import Summits.HubbardSuperconductivity.HubbardSuperconductivity.Theorems.AnisotropyChordTransferFibre3FinXDEvalW

/-!
# Route `AnisotropyChord` / H0 rotor rung: FIN per-`L` row-D (KT-2a″) cell facts, `L = 14`, cells 138–139

Kernel facts `xdCellAny0 14 (49/50) la lb aD = true` (in-kernel point tables, zero data; `decide +kernel`) for the combined-cell
grid of `L = 14` (g5 design, 1–2.5 % cells); assembled in `…FinXDFourteen`.  Prover seat `hubbard-h0-rotor-p3` g7; helper for piece A =
stmt-HubbardSuperconductivity-23918 of rung 19089 (`--supports`, helper class).  WHAT THIS IS NOT: nothing here proves superconductivity in the
Hubbard model (rotor TARGET as worded stays FALSE, g15 verdict); kernel facts for ONE hypothesis of ONE conditional reduction.  No sorry.
-/

set_option linter.dupNamespace false
set_option autoImplicit false

namespace Summit.HubbardSuperconductivity.HubbardSuperconductivity.Theorems.AnisotropyChord.Transfer.Fibre3

namespace FinXD

/-- cell 138 of `L = 14` (`cert`). [folklore] -/
theorem xd14_138 : xdCellAny0 14 (49/50 : ℚ) 8550020949536231 8763771473274637 (7/100 : ℚ) = true := by (rw [← xdCellAnyW0_eq]; decide +kernel)

/-- cell 139 of `L = 14` (`cert`). [folklore] -/
theorem xd14_139 : xdCellAny0 14 (49/50 : ℚ) 8763771473274637 8982865760106503 (7/100 : ℚ) = true := by (rw [← xdCellAnyW0_eq]; decide +kernel)

end FinXD

end Summit.HubbardSuperconductivity.HubbardSuperconductivity.Theorems.AnisotropyChord.Transfer.Fibre3
import Summits.ValiantsHypothesis.ValiantsHypothesis.Theorems.MatrixDescartes.Negative.MatrixDescartesFalseOfTropicalMonster

/-!
# Crux `MatrixDescartes` (stmt-ValiantsHypothesis-18050), line `Lift` — registered stub `stub_dominantInjective`

In a tropical design (exponents `d`, valuations `v`, signs `ε`) the Leibniz terms `p = (σ, λ)` have
the tropical weight `tropWeight d v θ p = θ · S(p) − V(p)`, AFFINE in the integer slope `θ`, and
`IsDominant d v ε θ p` says that `p` is the UNIQUE optimum at `θ` among the present terms
(`termSign ε · ≠ 0`).  The stub: `B + 1` dominant terms `p 0, …, p B` at strictly increasing slopes
`θ 0 < ⋯ < θ B` with alternating signs `termSign (p k) · termSign (p (k+1)) < 0` are pairwise distinct,
i.e. `p` is injective.

Proof.  Let `a < b` with `p a = p b` and put `c := a + 1 ≤ b`.
* If `p c = p a`, the alternation at the index `a` reads `termSign (p a) · termSign (p a) < 0`,
  contradicting `mul_self_nonneg`.
* Otherwise `a < c < b` (as `p b = p a ≠ p c`).  Dominance of `p a` at `θ a` and of `p b = p a` at
  `θ b` gives `D(θ a) > 0` and `D(θ b) > 0` for the affine function
  `D(θ) := tropWeight θ (p a) − tropWeight θ (p c) = θ · (S(p a) − S(p c)) − (V(p a) − V(p c))`;
  an affine function positive at both ends of `[θ a, θ b]` is positive at `θ c` in between
  (`StubDominantInjective.affine_lt_between`: compare with the left end if the slope is `≥ 0`, with
  the right end otherwise), whereas dominance of `p c` at `θ c` says `D(θ c) < 0`.
Injectivity follows by trichotomy of the two indices.

Elementary; Mathlib + the tree definitions `tropWeight`, `termSign`, `IsDominant` of
`Theorems/MatrixDescartes/Negative/MatrixDescartesFalseOfTropicalMonster` (axioms `propext`,
`Classical.choice`, `Quot.sound`).
-/

-- layout Summits/ValiantsHypothesis/ValiantsHypothesis forces the duplicated namespace component
set_option linter.dupNamespace false

namespace Summit.ValiantsHypothesis.ValiantsHypothesis.Theorems.LacunarySymmetroidMatrixDescartes

open Summit.ValiantsHypothesis.ValiantsHypothesis.Theorems.MatrixDescartes.Negative

namespace StubDominantInjective

/-- An affine function `θ ↦ θ · (Sp − Sq) − (Vp − Vq)` of an ordered ring that is positive at `θa`
and at `θb` is positive at every `θc ∈ [θa, θb]` (written as the comparison of the two affine
functions `θ · Sq − Vq < θ · Sp − Vp`). -/
theorem affine_lt_between {Sp Sq Vp Vq θa θb θc : ℤ} (hac : θa ≤ θc) (hcb : θc ≤ θb)
    (ha : θa * Sq - Vq < θa * Sp - Vp) (hb : θb * Sq - Vq < θb * Sp - Vp) :
    θc * Sq - Vq < θc * Sp - Vp := by
  rcases le_or_gt Sq Sp with hS | hS
  · -- nonnegative slope: compare with the left end point
    have h : θa * (Sp - Sq) ≤ θc * (Sp - Sq) := mul_le_mul_of_nonneg_right hac (sub_nonneg.mpr hS)
    linarith
  · -- negative slope: compare with the right end point
    have h : θb * (Sp - Sq) ≤ θc * (Sp - Sq) :=
      mul_le_mul_of_nonpos_right hcb (sub_nonpos.mpr hS.le)
    linarith

variable {m K : ℕ}

/-- Tropical weights are affine in the slope: if the term `p` beats the term `q` at the slopes
`θa ≤ θb`, it beats `q` at every slope `θc` in between. -/
theorem tropWeight_lt_between (d : Fin K → ℕ) (v : Fin m → Fin m → Fin K → ℤ)
    (p q : Equiv.Perm (Fin m) × (Fin m → Fin K)) {θa θb θc : ℤ} (hac : θa ≤ θc) (hcb : θc ≤ θb)
    (ha : tropWeight d v θa q < tropWeight d v θa p)
    (hb : tropWeight d v θb q < tropWeight d v θb p) :
    tropWeight d v θc q < tropWeight d v θc p := by
  unfold tropWeight at ha hb ⊢
  exact affine_lt_between hac hcb ha hb

/-- The heart of the stub: under strictly increasing slopes, dominance and sign alternation, no
Leibniz term occurs at two indices `a < b`. -/
theorem apart (d : Fin K → ℕ) (v ε : Fin m → Fin m → Fin K → ℤ) {B : ℕ}
    (θ : Fin (B + 1) → ℤ) (p : Fin (B + 1) → Equiv.Perm (Fin m) × (Fin m → Fin K))
    (hθ : StrictMono θ) (hdom : ∀ k, IsDominant d v ε (θ k) (p k))
    (halt : ∀ k : Fin B, termSign ε (p k.castSucc) * termSign ε (p k.succ) < 0)
    {a b : Fin (B + 1)} (hab : a < b) : p a ≠ p b := by
  intro hpab
  have hab' : (a : ℕ) < (b : ℕ) := Fin.lt_def.1 hab
  have haB : (a : ℕ) < B := by have := b.isLt; omega
  -- the square of the (integer) sign of a term is not negative
  have hsq : ¬ termSign ε (p a) * termSign ε (p a) < 0 := not_lt.mpr (mul_self_nonneg _)
  -- the alternation index `k = a` in `Fin B`; `k.castSucc = a` and `k.succ = a + 1 =: c`
  obtain ⟨k, hk⟩ : ∃ k : Fin B, (k : ℕ) = (a : ℕ) := ⟨⟨a, haB⟩, rfl⟩
  have hka : k.castSucc = a := Fin.ext (by rw [Fin.val_castSucc]; exact hk)
  have hkc : ((k.succ : Fin (B + 1)) : ℕ) = (a : ℕ) + 1 := by rw [Fin.val_succ, hk]
  by_cases hpc : p k.succ = p a
  · -- adjacent repetition contradicts the sign alternation at `k`
    have h := halt k
    rw [hka, hpc] at h
    exact hsq h
  · -- otherwise `a < k.succ < b`
    have hcb : k.succ < b := by
      refine Fin.lt_def.2 ?_
      rw [hkc]
      rcases Nat.lt_or_ge ((a : ℕ) + 1) b with h | h
      · exact h
      · exfalso
        have hbe : b = k.succ := Fin.ext (by rw [hkc]; omega)
        rw [hbe] at hpab
        exact hpc hpab.symm
    have hac : a < k.succ := Fin.lt_def.2 (by rw [hkc]; exact Nat.lt_succ_self _)
    have hpcb : p k.succ ≠ p b := fun h => hpc (h.trans hpab.symm)
    -- `p a` beats `p k.succ` at `θ a` and (as `p b = p a`) at `θ b` ...
    have h1 : tropWeight d v (θ a) (p k.succ) < tropWeight d v (θ a) (p a) :=
      (hdom a).2 (p k.succ) hpc (hdom k.succ).1
    have h2 : tropWeight d v (θ b) (p k.succ) < tropWeight d v (θ b) (p a) := by
      have h := (hdom b).2 (p k.succ) hpcb (hdom k.succ).1
      rwa [← hpab] at h
    -- ... hence at `θ k.succ`, where however `p k.succ` is the unique optimum
    have h3 : tropWeight d v (θ k.succ) (p a) < tropWeight d v (θ k.succ) (p k.succ) :=
      (hdom k.succ).2 (p a) (Ne.symm hpc) (hdom a).1
    have h4 : tropWeight d v (θ k.succ) (p k.succ) < tropWeight d v (θ k.succ) (p a) :=
      tropWeight_lt_between d v (p a) (p k.succ) (hθ hac).le (hθ hcb).le h1 h2
    exact lt_asymm h3 h4

end StubDominantInjective

/-- **Registered stub `stub_dominantInjective`** (dominant terms at increasing slopes with
alternating signs are pairwise distinct): adjacent ones differ because their signs do; non-adjacent
ones because the set of slopes at which a fixed term is the unique optimum is an interval (tropical
weights are affine in `θ`), which would swallow the term in between. -/
theorem stub_dominantInjective (m K : ℕ) (d : Fin K → ℕ) (v ε : Fin m → Fin m → Fin K → ℤ) (B : ℕ)
    (θ : Fin (B + 1) → ℤ) (p : Fin (B + 1) → Equiv.Perm (Fin m) × (Fin m → Fin K))
    (hθ : StrictMono θ) (hdom : ∀ k, IsDominant d v ε (θ k) (p k))
    (halt : ∀ k : Fin B, termSign ε (p k.castSucc) * termSign ε (p k.succ) < 0) :
    Function.Injective p := by
  intro a b hpab
  rcases lt_trichotomy a b with h | h | h
  · exact absurd hpab (StubDominantInjective.apart d v ε θ p hθ hdom halt h)
  · exact h
  · exact absurd hpab.symm (StubDominantInjective.apart d v ε θ p hθ hdom halt h)

end Summit.ValiantsHypothesis.ValiantsHypothesis.Theorems.LacunarySymmetroidMatrixDescartes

## Problem to work on
What is needed is an exact copy of the lines above, from the one containing "rcases le_or_gt Sq Sp with hS | hS" through the one containing "right end point", with nothing added.

## Answer
  rcases le_or_gt Sq Sp with hS | hS
  · -- nonnegative slope: compare with the left end point
    have h : θa * (Sp - Sq) ≤ θc * (Sp - Sq) := mul_le_mul_of_nonneg_right hac (sub_nonneg.mpr hS)
    linarith
  · -- negative slope: compare with the right end point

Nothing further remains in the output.